MVP-next for the catalog split.
v1 for tombstones/free-pool and tighter memory behavior.

8) Locking strategy optimized for write-heavy workloads

What Gorilla did:

Use short-lived RW spinlocks for the index structures.
Use tiny per-series locks so writes don't contend globally.
Copy pointers / page lists out of critical sections.

Why we want it:

Mu currently risks query/write contention if a query holds a large read lock while aggregating.

Mu adaptation:

Introduce sharded locks (N-way) for the series catalog and block stores.
Store per-series block lists behind a small lock, or use append-only + atomic swap techniques.
Ensure the query path can snapshot references quickly and release locks before aggregating.

Phase:

MVP-next (this is the highest leverage for "never drop" under query load).
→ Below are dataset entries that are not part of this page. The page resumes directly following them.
import Mathlib
import HarnessLib

/-!
# Barrier: blow-up for the exogenously truncated dyadic Navier–Stokes model (Tao 2016, Prop. 5.1)

Barrier catalogue `Literature/Barriers/NavierStokesRegularity/` (D-0021), entry for
`NavierStokesRegularity/NavierStokesRegularity`; a companion of `TaoAveragedBlowup` (Tao 2016,
Thm. 1.5) recording the paper's simplest blow-up mechanism as a fully explicit statement about a
countable ODE system — the form in which the "supercriticality" blow-up is easiest to attack
formally.

## What the source prints (T. Tao, JAMS 29 (2016); held arXiv text)

* §1.2 p. 10: "One rather drastic (and not particularly satisfactory) way to [fix the interference
  problem] is to forcibly (i.e., exogenously) shut off most of the nonlinear interactions, so that
  only one pair `Xₙ, X_{n+1}` of adjacent modes experiences a nonlinear (but energy-conserving)
  interaction at any given time. Specifically, one can consider a truncated-nonlinearity ODE
  `∂ₜXₙ = -λ^{2nα}Xₙ + 1_{n-1 = n(t)} λ^{n-1}X_{n-1}² - 1_{n = n(t)} λⁿXₙX_{n+1}` where
  `n : [0,T_*) → ℤ` is a piecewise constant function that one specifies in advance … It is not
  difficult to construct a blowup solution for this truncated ODE; we do so in Section 5. Such a
  result corresponds to a weak version of Theorem 1.5 in which the averaged nonlinearity `B̃` is now
  allowed to be time dependent, `B̃ = B̃(t)`, with the dependence of `B̃(t)` on `t` being piecewise
  constant (and experiencing an unbounded number of discontinuities as `t` approaches `T_*`)";
  footnote: "It is worth noting, however, that a surprisingly large portion of the local theory for
  Navier–Stokes would survive with a time-dependent nonlinearity, even if it were discontinuous in
  time, so even this weakened version of Theorem 1.5 provides a somewhat non-trivial barrier that
  can still exclude certain solution strategies to the Navier–Stokes regularity problem."
* §5.2, **Proposition 5.1** (Blowup for a truncated dyadic model), p. 26: "Let `λ > 1` and
  `0 < α < 1/2`, and let `0 < δ < 1-2α`. Then there exists a natural number `n₀`, a sequence of
  times `0 = t_{n₀} < t_{n₀+1} < t_{n₀+2} < …` increasing to a finite limit `T_*`, and continuous,
  piecewise smooth functions `Xₙ : [0,T_*) → ℝ` for `n ≥ n₀` such that `X_{n₀+k}(t) = 0` whenever
  `k ≥ 1` and `0 ≤ t ≤ t_{n₀+k-1}`, and such that
  `∂ₜXₙ = -λ^{2nα}Xₙ + 1_{(t_{n-1},t_n)}(t) λ^{n-1}X_{n-1}² - 1_{(t_n,t_{n+1})}(t) λⁿXₙX_{n+1}`
  for all `t ∈ [0,T_*)` other than the times `t_{n₀}, t_{n₀+1}, …`, and all `n ≥ n₀`, with the
  convention that `t_{n₀-1} = 0` and `X_{n₀-1} = 0`. Furthermore, we have
  `X_{n₀+k}(t_{n₀+k}) = λ^{-δk}` for every `k ≥ 0`. In particular, for any `δ' > δ`, we have the
  blowup `limsup_{t → T_*} sup_n λ^{δ'n}|Xₙ(t)| = +∞`." Followed by: "Note that the blowup here is
  available for all values of the dissipation parameter up to the critical value of `1/2`, in
  contrast to the results in [katz-dyadic] and [ches] for the untruncated equation which cover the
  ranges `α < 1/4` and `α < 1/3` respectively, as well as the results in [bmr] establishing global
  solutions when `λ = 2` and `2/5 ≤ α ≤ 1/2`"; the proof (pump gate with dissipation,
  `∂ₜx = -εx - xy`, `∂ₜy = -λ^{-2α}εy + x²`, perturbing the explicit `ε = 0` solution) occupies
  p. 26; "one can use (a slight modification of) this proposition to obtain a weaker 'exogenous'
  version of Theorem 1.5 … We leave the details (which are an adaptation of those in Section 3) to
  the interested reader."

## Formal content

Namespace `Literature.Barriers.NavierStokesRegularity.TruncatedDyadic`: the right-hand side
`truncRHS` of the truncated ODE (modes re-indexed by `k = n - n₀ ∈ ℕ`, switching times
`t : ℕ → ℝ`), and the named fact `Tao2016_prop51` (Prop. 5.1 as printed; not proved here — an
elementary but genuine ODE construction, a natural `provefact` target). Catalogue entry
`TruncatedDyadicBlowup := Tao2016_prop51`.

## Audit (barrier audit, 2026-08-14; docstring-only sharpening, declarations unchanged)

* Formal status. The named fact is PROVED in the tree: `TruncatedDyadic.Tao2016_prop51_holds` and
  `TruncatedDyadicBlowup_holds` in the sibling file `TruncatedDyadicBlowupProofs.lean`
  (Picard–Lindelöf for the clamped pump-gate field, Grönwall comparison with the explicit
  `(sech, tanh)` solution, geometric summation of the step lengths; axioms `propext`,
  `Classical.choice`, `Quot.sound`). The ODE-level barrier is machine-checked; the audit concerns
  the metadata of the structured block only.
* Logical position. The class blocked here is, by its own description, the autonomy-free part of
  the class blocked by `TaoAveragedBlowup` (Thm. 1.5, proved in print); more generally, a strategy
  that would apply verbatim to EVERY piecewise-constant family `B̃(t)` of averaged Euler operators
  with the cancellation property applies in particular to constant families, where Thm. 1.5
  already refutes it. So the `blocks:` conclusion holds a fortiori from Thm. 1.5, and this entry
  never bites where `TaoAveragedBlowup` does not; its independent content is the explicit,
  elementary (now formal) supercritical cascade mechanism for every `α < 1/2`.
  [cite: Tao2016AveragedNS, §1.1 p. 8 and §1.2 p. 10]
* The PDE transfer ("exogenous Theorem 1.5") is sketched, not printed, and is not a corollary of
  Prop. 5.1: (a) the single-scale pieces `1_{(tₙ,tₙ₊₁)}(t)·Cₙ` are not local cascade operators in
  the sense of Def. 3.1 (a basic local cascade operator sums one interaction pattern over ALL
  scales `n ∈ ℤ`), so Thm. 3.2 has to be re-run with scale-localising order-`0` multipliers
  (available for the §4 choice of `ψᵢ`, whose dilated frequency balls are pairwise disjoint);
  (b) the §4 reduction is inexact — "It is unfortunate that the `ψ_{i,n}` are not eigenfunctions
  of the Laplacian `Δ`, otherwise … the equation (system) would collapse to a system of ODE";
  Lemma 4.1 (iii)–(iv) carry `O((1+ε₀)^{2n} E_{i,n}^{1/2})` errors and an energy defect — so a
  stability analysis of the pump chain under these errors (a light analogue of §6) is also needed.
  [cite: Tao2016AveragedNS, §3 Def. 3.1 and Thm. 3.2 (p. 14)] [cite: Tao2016AveragedNS, §4 Lemma 4.1 (pp. 21–22)] [cite: Tao2016AveragedNS, §5.2 p. 26 (after the proof)]
* Normalisation of the contrast clause. Tao's remark after Prop. 5.1, "[bmr] establishing global
  solutions when `λ = 2` and `2/5 ≤ α ≤ 1/2`", is in BMR's normalisation (`λₙ = λⁿ`, `λ = 2`,
  strength `λₙ^β`, `β ∈ (2, 5/2]`, data `xₙ ≥ 0` with `∑ xₙ² < ∞`); in the normalisation of THIS
  file (strength `λⁿ`, dissipation `λ^{2nα}`, BMR's viscosity `ν` scaled out) BMR's Theorem 1 is
  the case `λ = 2^β = 2^{1/α}`, `α = 1/β ∈ [2/5, 1/2)`, non-negative data — as Tao states on p. 9: "for the values
  `λ = 2^{1/α}`, `α = 2/5`, global regularity was established in [bmr] (for non-negative initial
  data `Xₙ(0)`) … the argument in [bmr] is sensitive to the specific numerical value of `λ` (and
  also relies heavily on the assumption of initial non-negativity)". In particular nothing in
  print covers the untruncated model at this file's `λ = 2`, `α = 2/5` (BMR's `λ = 2^{2/5}`).
  [cite: BarbatoMorandinRomito2011, §1.1 (1.1) and Thm. 1] [cite: Tao2016AveragedNS, §1.2 p. 9]
* Literature since 2016 (`lit search`, `lit citing arxiv:1402.0290`, held texts). The untruncated
  scalar picture quoted under `because:` is current: blow-up for `γ < 1/3`, regularity for
  `γ ≥ 2/5`, "We also note the presence of the gap `1/3 ≤ γ < 1/2` … The gap was made smaller
  thanks to a regularity result of Barbato, Morandin and Romito … `γ ≥ 2/5`"
  [cite: CheskidovDaiFriedlander2023, §3.2.1]; Tao's four-mode circuit "is the only known model
  that exhibits finite-time blow-up with viscosity in dimension three" without forcing, while a
  FORCED Obukhov-type shell model with super-exponentially separated shells `N_k = N₀^{b^k}` blows
  up from `𝒞^∞` data for every `α > 2` in that paper's intermittency normalisation ("The
  inclusion of an external force is necessary for blow-up in this model") — a second exogenously
  assisted supercritical blow-up, consistent with this entry [cite: Palasek2026ElementaryModel, §1.1, Thm. 1.3 and Rem. 1.4–1.5];
  transport noise delays the blow-up of Tao's averaged equation with high probability
  (regularisation by noise; not a deterministic regularity technique) [cite: Lange2023, §3.3].
  No printed result contradicts Prop. 5.1 or proves regularity for a time-dependent averaged
  family `B̃(t)`; no evasion specific to this entry (i.e. using autonomy but not the finer
  structure of `B`) survives `TaoAveragedBlowup`.
* Type II. Taking `δ < δ' < 1 - 2α` in the fact shows that the scaling-critical weighted amplitude
  `sup_k λ^{(1-2α)(n₀+k)}|X_k|` (the `Ḃ^{1/2}_{2,∞}` level at `α = 2/5`, via `λⁿ ↔ N^{5/2}`) is
  unbounded near `T_*` — `TruncatedDyadicBlowup.critical_blowup` below — matching Tao's remark
  that the blow-up of Thm. 1.5 is of Type II; Type-I exclusion arguments are not in tension with
  this entry. [cite: Tao2016AveragedNS, §1.1 footnote p. 8] [cite: Tao2016AveragedNS, §1.2 (utx) p. 9]
* … but Type I at the endpoint (second audit pass, refuter; facet in the sibling Proofs file). The
  printed hypothesis `δ < 1 - 2α` enters Tao's proof (and the Lean proof) only through
  `2α - 1 + δ ≤ 0`: the rescaled dissipations are `ε_k = λ^{-(1-2α)n₀-(1-2α-δ)k}`, and at
  `δ = 1 - 2α` they are constant, `λ^{-(1-2α)n₀}`, still "sufficiently small" for `n₀` large. Run
  at this endpoint — the critical decay exponent — the same pump chain has
  `X_{n₀+k}(t_{n₀+k}) = λ^{-(1-2α)k}` and, by the pump-gate energy bound `U² + V² ≤ 1`, a BOUNDED
  scaling-critical weighted amplitude `sup_{k,s} λ^{(1-2α)(n₀+k)}|X_k(s)| ≤ λ^{(1-2α)(n₀+1)}`
  while every weight `δ' > 1 - 2α` blows up: a blow-up at the Type I (scale-invariant) RATE; and
  since `ε_k` is constant in `k`, one pump-gate solution can serve every step, which makes the
  witness EXACTLY discretely self-similar from the second mode on,
  `X_{k+1}(t_{k+1}+σ) = λ^{-(1-2α)}X_k(t_k+λ^{2α}σ)` (`k ≥ 1`, all `σ`). Machine-checked in
  `TruncatedDyadicBlowupProofs.lean` (`TruncatedDyadic.Tao2016_prop51_of_le` for `0 < δ ≤ 1 - 2α`,
  `TruncatedDyadic.Tao2016_prop51_typeI`, `TruncatedDyadic.exists_stepData_const`, `StepData.dss`,
  `TruncatedDyadic.Tao2016_prop51_dss`; catalogue facet `TruncatedDyadicTypeIBlowup` with its own
  structured block). So the sentence "Type-I exclusion arguments are not in tension with this
  entry" is true of the entry AS STATED (`δ < 1 - 2α`) but not of the mechanism: inside the
  technique class (time-insensitive abstract energy/estimates arguments) exclusions of Type-I-rate
  — even exactly discretely self-similar — forward singularities and `ℓ^∞`-in-scale critical
  regularity criteria are blocked as well (see the facet's `blocks:`/`evasions_known:`). NOT shown:
  that Liouville theorems for critically bounded ANCIENT solutions fail in the class — no ancient
  witness is constructed (plausible separate item: with `ε_k` constant the chain should extend to
  all `k ∈ ℤ`, with infinite energy in the low modes), and the bridge "Liouville ⇒ no Type I" runs
  through a rescaling/compactness step with an autonomous limit equation, which the exogenous
  model may evade anyway. In the §1.2 dictionary the witness's `ℓ^q`-type critical norms with
  `q < ∞`, the analogues of `L³`, still diverge, like `k^{1/q}`, so ESS-type `L³` criteria are not
  formally addressed even at the endpoint. [cite: Tao2016AveragedNS, §5.2 proof of Prop. 5.1 (p. 26)] [cite: Tao2016AveragedNS, §1.1 footnote p. 8]
* Sharpness on the dissipation axis (second audit pass). The technique class is NOT powerless
  near criticality: for the critical-hyperdissipative dyadic model with dissipation weakened by a
  factor `1/gₙ`, `∑ₙ gₙ⁻¹ = ∞` (logarithmic supercriticality), Barbato–Morandin–Romito prove global
  regularity by a bounding-sequence energy argument (their Thm. 5: `gₙ` non-decreasing, `kₙ/gₙ`
  eventually non-decreasing, `∑ gₙ⁻¹ = ∞`), and §3.3.1 extends it to uniformly bounded and
  uniformly Lipschitz (in `X`) time-dependent couplings `φₙ = φₙ(t, X_{n-m}, …, X_{n+m})`, the
  Lipschitz condition serving local existence/uniqueness only — "In Proposition … and Lemma 7 we
  only use the uniform boundedness" — i.e. to a class containing the exogenously truncated model
  (`φₙ(t) ∈ {0, 1}` is `X`-independent, so it qualifies); the PDE analogue (hyperdissipative
  Navier–Stokes and generalized Leray-α systems) "confirm[s] that the condition … is optimal, when
  general non-linear terms with the same scaling are considered", with explicit reference to Tao's
  Remark 5.2. Normalisations: BMR's condition reads `∫₁^∞ ds/(s g_BMR(s)) = ∞` with
  `g_BMR = G²`, their dissipation symbol being `|k|^{(d+2)/4}/G` squared, while Tao's Remark 5.2
  has dissipation `λⁿ/g(λⁿ)²` and exogenous blow-up (modified pump nonlinearity) for
  `∫₁^∞ ds/(s g(s)²) < ∞`; with `g_BMR = g²` the two conditions are exact complements. Prop. 5.1
  (`gₙ = λ^{(1-2α)n}`, summable) lies strictly inside the blow-up regime; the barrier's content is
  exactly "power-supercritical", no more. [cite: BarbatoMorandinRomito2014Dyadic, §1.1, Thm. 5 and §3.3.1] [cite: BarbatoMorandinRomito2014, Thms. 1.1–1.2 and the remark after Thm. 1.2] [cite: Tao2016AveragedNS, §5.2 Rem. 5.2 and footnote p. 27]
* Printed slip (p. 26, proof of Prop. 5.1): the rescaled receiving equation is printed as
  `∂ₜy = -λ^{-2α}εy + x²`; the dissipation of the receiving mode `X_{n₀+k+1}` rescales to
  `λ^{+2α}ε` (as in the Lean proof, `ε' = λ^{2α}ε ≤ η`). Immaterial to the statement.
  [cite: Tao2016AveragedNS, §5.2 proof of Prop. 5.1 (p. 26)]

## References

* T. Tao, *Finite time blowup for an averaged three-dimensional Navier–Stokes equation*, J. Amer.
  Math. Soc. 29 (2016), 601–674; arXiv:1402.0290, §1.1 p. 8, §1.2 pp. 9–10, §3 Def. 3.1,
  Thm. 3.2, §4 Lemma 4.1, §5.2 Prop. 5.1. [`Tao2016AveragedNS`]
* A. Cheskidov, Trans. Amer. Math. Soc. 360 (2008), Thm. 5.3. [`Cheskidov2008`]
* D. Barbato, F. Morandin, M. Romito, Nonlinearity 24 (2011), §1.1 (1.1), Thm. 1, Lemma 2.1.
  [`BarbatoMorandinRomito2011`]
* A. Cheskidov, M. Dai, S. Friedlander, *Dyadic models for fluid equations: a survey*, J. Math.
  Fluid Mech. 25 (2023), Paper 62; arXiv:2209.10203, §3.2.1, §3.4. [`CheskidovDaiFriedlander2023`]
* S. Palasek, *Finite-time blow-up in an elementary model of the 3D Navier–Stokes equations*,
  arXiv:2605.13827 (2026), §1.1, Thm. 1.3, Rem. 1.4–1.5, §4. [`Palasek2026ElementaryModel`]
* T. Lange, *Regularization by noise of an averaged version of the Navier–Stokes equations*,
  J. Dynam. Differential Equations 36 (2023), 3011–3036; arXiv:2205.14941, §3.3. [`Lange2023`]
* D. Barbato, F. Morandin, M. Romito, *Global regularity for a logarithmically supercritical
  hyperdissipative dyadic equation*, Dyn. Partial Differ. Equ. 11 (2014), 39–52; arXiv:1403.2852,
  §1.1, Thm. 5, §3.3.1. [`BarbatoMorandinRomito2014Dyadic`]
* D. Barbato, F. Morandin, M. Romito, *Global regularity for a slightly supercritical
  hyperdissipative Navier–Stokes system*, Anal. PDE 7 (2014), 2009–2027; arXiv:1407.6734,
  Thms. 1.1–1.2 and the remark after Thm. 1.2. [`BarbatoMorandinRomito2014`]
-/

noncomputable section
9) Per-shard persistence format (key dictionary + id-tagged append log + checkpoints)

What Gorilla did:

Per-shard directory.
A key list mapping string->int id.
An append-only log interleaving series updates tagged by 32-bit id.
Periodic complete-block files and checkpoint files for crash recovery validation.

Why we want it:

Better replay time than scanning a monolithic WAL of JSON lines.
Smaller on-disk footprint and faster warm start.

Mu adaptation:

Evolve from JSONL WAL to a binary format:
- keys.bin or keys.json mapping series key -> id
- wal.bin id-tagged record stream
- checkpoint.bin with last-good offsets and CRCs
- Optional blocks/ files for closed blocks and compaction outputs
Keep "idempotent request_id" semantics independent of the storage encoding.

Phase:

v1 for binary WAL + checkpointing.
v2 for compaction and block files.

10) Ops model: dual region redundancy, shard assignment, client buffering, partial results

What Gorilla did:

Two independent regional instances and write replication to both.
Paxos-based shard assignment.
Clients buffer during shard moves.
Partial results semantics in queries.

Why we want it:

This is the path to "never drop a metric" at infrastructure scale.

Mu adaptation:

Define the contracts now even if we do not implement the full system:
- Replication protocol between peers.
- Shard ownership and reassignment model.
- Query response includes completeness metadata.

Phase:

v2+ (design first, implement later).

Additional Gorilla-derived features to consider

11) Hot-window cache with long-term source of truth

What Gorilla did:

Keep the most recent ~26 hours in memory.
Store long-term data elsewhere (HBase in their case).